** To do **
Copy nothing from the entries below except the lines from the one containing "deriv Φ (w x) • (mvfderiv (𝓡 n) η" through the one containing "mvfderiv_real_comp_apply (I := 𝓡 n) (hΦ'd", and copy those exactly.

----- Records for processing

/-! ### The dissipation inequality of the energy method -/

/-- **Dissipation inequality.** For smooth `w`, `V`, a smooth compactly supported `η ≥ 0` and a
`C^∞` test function `Φ ≥ 0` with `Φ'' ≥ 0`:
`∫ η Φ'(w) (Lw) e^{-V} ≤ ∫ |Lη| Φ(w) e^{-V}`. Indeed, by the weighted Green identity (the factor
`Φ'(w) η` is compactly supported) the left side is `−∫ g⁻¹(d(Φ'(w)η), dw) e^{-V}
= −∫ Φ''(w) η |dw|² e^{-V} − ∫ Φ'(w) g⁻¹(dη, dw) e^{-V} ≤ −∫ g⁻¹(d(Φ∘w), dη) e^{-V}
= ∫ Φ(w) (Lη) e^{-V}` (Green again, `η` compactly supported), and `Φ(w) Lη ≤ |Lη| Φ(w)`. This is
the integration-by-parts step of the energy method (uniqueness class / maximum principle for the
Cauchy problem of the heat equation on complete weighted manifolds via cut-off functions).
[cite: Grigoryan2009, §11.4 and §12.1 (energy estimates with cut-off functions on complete weighted
manifolds; integrated maximum principle)] -/
theorem integral_test_dissipation_le (hg : g.IsRiemannian) {w η V : M → ℝ}
    (hw : ContMDiff (𝓡 n) 𝓘(ℝ, ℝ) ∞ w) (hη : ContMDiff (𝓡 n) 𝓘(ℝ, ℝ) ∞ η)
    (hηc : HasCompactSupport η) (hη0 : ∀ x, 0 ≤ η x) (hV : ContMDiff (𝓡 n) 𝓘(ℝ, ℝ) ∞ V)
    {Φ : ℝ → ℝ} (hΦ : ContDiff ℝ ∞ Φ) (hΦ0 : ∀ t, 0 ≤ Φ t) (hΦ'' : ∀ t, 0 ≤ deriv (deriv Φ) t) :
    ∫ x, (η x * Real.exp (-V x)) * (deriv Φ (w x) * (g.dalembertian w x -
        g.innerDual x (mvfderiv (𝓡 n) V x).toLinearMap (mvfderiv (𝓡 n) w x).toLinearMap))
        ∂g.riemVolume ≤
      ∫ x, (|g.dalembertian η x - g.innerDual x (mvfderiv (𝓡 n) V x).toLinearMap
        (mvfderiv (𝓡 n) η x).toLinearMap| * Real.exp (-V x)) * Φ (w x) ∂g.riemVolume := by
  -- smoothness
  have hΦ' : ContDiff ℝ ∞ (deriv Φ) := (contDiff_infty_iff_deriv.1 hΦ).2
  have hΦd : ∀ t, HasDerivAt Φ (deriv Φ t) t := fun t ↦ (hΦ.differentiable (by simp) t).hasDerivAt
  have hΦ'd : ∀ t, HasDerivAt (deriv Φ) (deriv (deriv Φ) t) t := fun t ↦
    (hΦ'.differentiable (by simp) t).hasDerivAt
  have ha : ContMDiff (𝓡 n) 𝓘(ℝ, ℝ) ∞ (fun x ↦ deriv Φ (w x) * η x) :=
    (hΦ'.comp_contMDiff hw).mul hη
  have hac : HasCompactSupport (fun x ↦ deriv Φ (w x) * η x) := hηc.mul_left
  have hΦw : ContMDiff (𝓡 n) 𝓘(ℝ, ℝ) ∞ (fun x ↦ Φ (w x)) := hΦ.comp_contMDiff hw
  have hwd : ∀ x, MDifferentiableAt (𝓡 n) 𝓘(ℝ, ℝ) w x := fun x ↦ hw.mdifferentiableAt (by simp)
  have hηd : ∀ x, MDifferentiableAt (𝓡 n) 𝓘(ℝ, ℝ) η x := fun x ↦ hη.mdifferentiableAt (by simp)
  -- the two Green identities
  have h2le : (2 : ℕ∞ω) ≤ (∞ : ℕ∞ω) := WithTop.coe_le_coe.mpr le_top
  have hG1 := integral_mul_weightedLaplacian_of_hasCompactSupport hg (ha.of_le (by norm_num))
    (hw.of_le h2le) (hV.of_le (by norm_num)) (Or.inl hac)
  have hG2 := integral_mul_weightedLaplacian_of_hasCompactSupport hg (hΦw.of_le (by norm_num))
    (hη.of_le h2le) (hV.of_le (by norm_num)) (Or.inr hηc)
  -- pointwise: `g⁻¹(d(Φ∘w), dη) ≤ g⁻¹(d(Φ'(w) η), dw)` (the difference is `η Φ''(w) |dw|² ≥ 0`)
  have h1 : ∀ x, (mvfderiv (𝓡 n) (fun y ↦ Φ (w y)) x).toLinearMap =
      deriv Φ (w x) • (mvfderiv (𝓡 n) w x).toLinearMap := fun x ↦ by
    ext v
    exact mvfderiv_real_comp_apply (I := 𝓡 n) (hΦd (w x)) (hwd x) v
  have h2 : ∀ x, (mvfderiv (𝓡 n) (fun y ↦ deriv Φ (w y) * η y) x).toLinearMap =
      deriv Φ (w x) • (mvfderiv (𝓡 n) η x).toLinearMap +
        (η x * deriv (deriv Φ) (w x)) • (mvfderiv (𝓡 n) w x).toLinearMap := fun x ↦ by
    have hΦ'w : MDifferentiableAt (𝓡 n) 𝓘(ℝ, ℝ) (fun y ↦ deriv Φ (w y)) x :=
      (hΦ'.comp_contMDiff hw).mdifferentiableAt (by simp)
    ext v
    have hmul := mvfderiv_fun_mul hΦ'w (hηd x)
    have hch : mvfderiv (𝓡 n) (fun y ↦ deriv Φ (w y)) x v =
        deriv (deriv Φ) (w x) * mvfderiv (𝓡 n) w x v :=
      mvfderiv_real_comp_apply (I := 𝓡 n) (hΦ'd (w x)) (hwd x) v
    simp only [ContinuousLinearMap.coe_coe, LinearMap.add_apply, LinearMap.smul_apply, smul_eq_mul]
    rw [hmul]
    simp only [add_apply, FunLike.coe_smul, Pi.smul_apply, smul_eq_mul, hch]
    ring
  have hpt : ∀ x, g.innerDual x (mvfderiv (𝓡 n) (fun y ↦ Φ (w y)) x).toLinearMap
        (mvfderiv (𝓡 n) η x).toLinearMap ≤
      g.innerDual x (mvfderiv (𝓡 n) (fun y ↦ deriv Φ (w y) * η y) x).toLinearMap
        (mvfderiv (𝓡 n) w x).toLinearMap := by
    intro x
    rw [h1, h2, g.innerDual_smul_left, g.innerDual_add_left, g.innerDual_smul_left,
      g.innerDual_smul_left]
    rw [g.innerDual_comm x (mvfderiv (𝓡 n) η x).toLinearMap (mvfderiv (𝓡 n) w x).toLinearMap]
    have hsq := g.innerDual_self_nonneg hg x (mvfderiv (𝓡 n) w x).toLinearMap
    nlinarith [mul_nonneg (mul_nonneg (hη0 x) (hΦ'' (w x))) hsq]
  -- continuity and compact support of the integrands
  haveI : IsFiniteMeasureOnCompacts g.riemVolume :=
    CarrilloNi2009_shrinkerLSI.isFiniteMeasureOnCompacts_riemVolume hg
  have hec : Continuous fun x ↦ Real.exp (-V x) := Real.continuous_exp.comp hV.continuous.neg
  obtain ⟨hLηc, hLηs⟩ := continuous_hasCompactSupport_weightedLaplacian (g := g) hη hηc hV
  have hIa : Continuous fun x ↦ g.innerDual x
      (mvfderiv (𝓡 n) (fun y ↦ deriv Φ (w y) * η y) x).toLinearMap
      (mvfderiv (𝓡 n) w x).toLinearMap :=
    continuous_innerDual_mvfderiv g (ha.of_le (by norm_num)) (hw.of_le (by norm_num))
  have hIb : Continuous fun x ↦ g.innerDual x (mvfderiv (𝓡 n) (fun y ↦ Φ (w y)) x).toLinearMap
      (mvfderiv (𝓡 n) η x).toLinearMap :=
    continuous_innerDual_mvfderiv g (hΦw.of_le (by norm_num)) (hη.of_le (by norm_num))
  have hKa : HasCompactSupport fun x ↦ g.innerDual x
      (mvfderiv (𝓡 n) (fun y ↦ deriv Φ (w y) * η y) x).toLinearMap
      (mvfderiv (𝓡 n) w x).toLinearMap * Real.exp (-V x) := by
    refine HasCompactSupport.intro hac fun x hx ↦ ?_
    simp [mvfderiv_eq_zero_of_notMem_tsupport hx, PseudoRiemannianMetric.innerDual]
  have hKb : HasCompactSupport fun x ↦ g.innerDual x
      (mvfderiv (𝓡 n) (fun y ↦ Φ (w y)) x).toLinearMap
      (mvfderiv (𝓡 n) η x).toLinearMap * Real.exp (-V x) := by
    refine HasCompactSupport.intro hηc fun x hx ↦ ?_
    simp [mvfderiv_eq_zero_of_notMem_tsupport hx, PseudoRiemannianMetric.innerDual]
  have ia := (hIa.mul hec).integrable_of_hasCompactSupport (μ := g.riemVolume) hKa
  have ib := (hIb.mul hec).integrable_of_hasCompactSupport (μ := g.riemVolume) hKb
  have ic : Integrable (fun x ↦ Φ (w x) * (g.dalembertian η x - g.innerDual x
      (mvfderiv (𝓡 n) V x).toLinearMap (mvfderiv (𝓡 n) η x).toLinearMap) * Real.exp (-V x))
      g.riemVolume :=
    ((hΦw.continuous.mul hLηc).mul hec).integrable_of_hasCompactSupport
      ((hLηs.mul_left).mul_right)
  have id : Integrable (fun x ↦ (|g.dalembertian η x - g.innerDual x
      (mvfderiv (𝓡 n) V x).toLinearMap (mvfderiv (𝓡 n) η x).toLinearMap| * Real.exp (-V x)) *
      Φ (w x)) g.riemVolume :=
    (((hLηc.abs).mul hec).mul hΦw.continuous).integrable_of_hasCompactSupport
      (((hLηs.comp_left (g := fun t : ℝ ↦ |t|) abs_zero).mul_right).mul_right)
  -- the chain
  calc ∫ x, (η x * Real.exp (-V x)) * (deriv Φ (w x) * (g.dalembertian w x -
          g.innerDual x (mvfderiv (𝓡 n) V x).toLinearMap (mvfderiv (𝓡 n) w x).toLinearMap))
          ∂g.riemVolume
      = ∫ x, (deriv Φ (w x) * η x) * (g.dalembertian w x -
          g.innerDual x (mvfderiv (𝓡 n) V x).toLinearMap (mvfderiv (𝓡 n) w x).toLinearMap) *
          Real.exp (-V x) ∂g.riemVolume :=
        integral_congr_ae (Eventually.of_forall fun x ↦ by ring)
    _ = -∫ x, g.innerDual x (mvfderiv (𝓡 n) (fun y ↦ deriv Φ (w y) * η y) x).toLinearMap
          (mvfderiv (𝓡 n) w x).toLinearMap * Real.exp (-V x) ∂g.riemVolume := hG1
    _ ≤ -∫ x, g.innerDual x (mvfderiv (𝓡 n) (fun y ↦ Φ (w y)) x).toLinearMap
          (mvfderiv (𝓡 n) η x).toLinearMap * Real.exp (-V x) ∂g.riemVolume :=
        neg_le_neg (integral_mono ib ia fun x ↦
          mul_le_mul_of_nonneg_right (hpt x) (Real.exp_pos _).le)
    _ = ∫ x, Φ (w x) * (g.dalembertian η x - g.innerDual x
          (mvfderiv (𝓡 n) V x).toLinearMap (mvfderiv (𝓡 n) η x).toLinearMap) * Real.exp (-V x)
          ∂g.riemVolume := hG2.symm
    _ ≤ ∫ x, (|g.dalembertian η x - g.innerDual x (mvfderiv (𝓡 n) V x).toLinearMap
          (mvfderiv (𝓡 n) η x).toLinearMap| * Real.exp (-V x)) * Φ (w x) ∂g.riemVolume := by
        refine integral_mono ic id fun x ↦ ?_
        have hΦx := hΦ0 (w x)
        have hex := (Real.exp_pos (-V x)).le
        have hle := le_abs_self (g.dalembertian η x - g.innerDual x
          (mvfderiv (𝓡 n) V x).toLinearMap (mvfderiv (𝓡 n) η x).toLinearMap)
        nlinarith [mul_nonneg hΦx hex, mul_le_mul_of_nonneg_left hle (mul_nonneg hΦx hex)]


end Manifold

end Literature.Geometry.Riemannian

end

----------

** Solution **
      deriv Φ (w x) • (mvfderiv (𝓡 n) η x).toLinearMap +
        (η x * deriv (deriv Φ) (w x)) • (mvfderiv (𝓡 n) w x).toLinearMap := fun x ↦ by
    have hΦ'w : MDifferentiableAt (𝓡 n) 𝓘(ℝ, ℝ) (fun y ↦ deriv Φ (w y)) x :=
      (hΦ'.comp_contMDiff hw).mdifferentiableAt (by simp)
    ext v
    have hmul := mvfderiv_fun_mul hΦ'w (hηd x)
    have hch : mvfderiv (𝓡 n) (fun y ↦ deriv Φ (w y)) x v =
        deriv (deriv Φ) (w x) * mvfderiv (𝓡 n) w x v :=
      mvfderiv_real_comp_apply (I := 𝓡 n) (hΦ'd (w x)) (hwd x) v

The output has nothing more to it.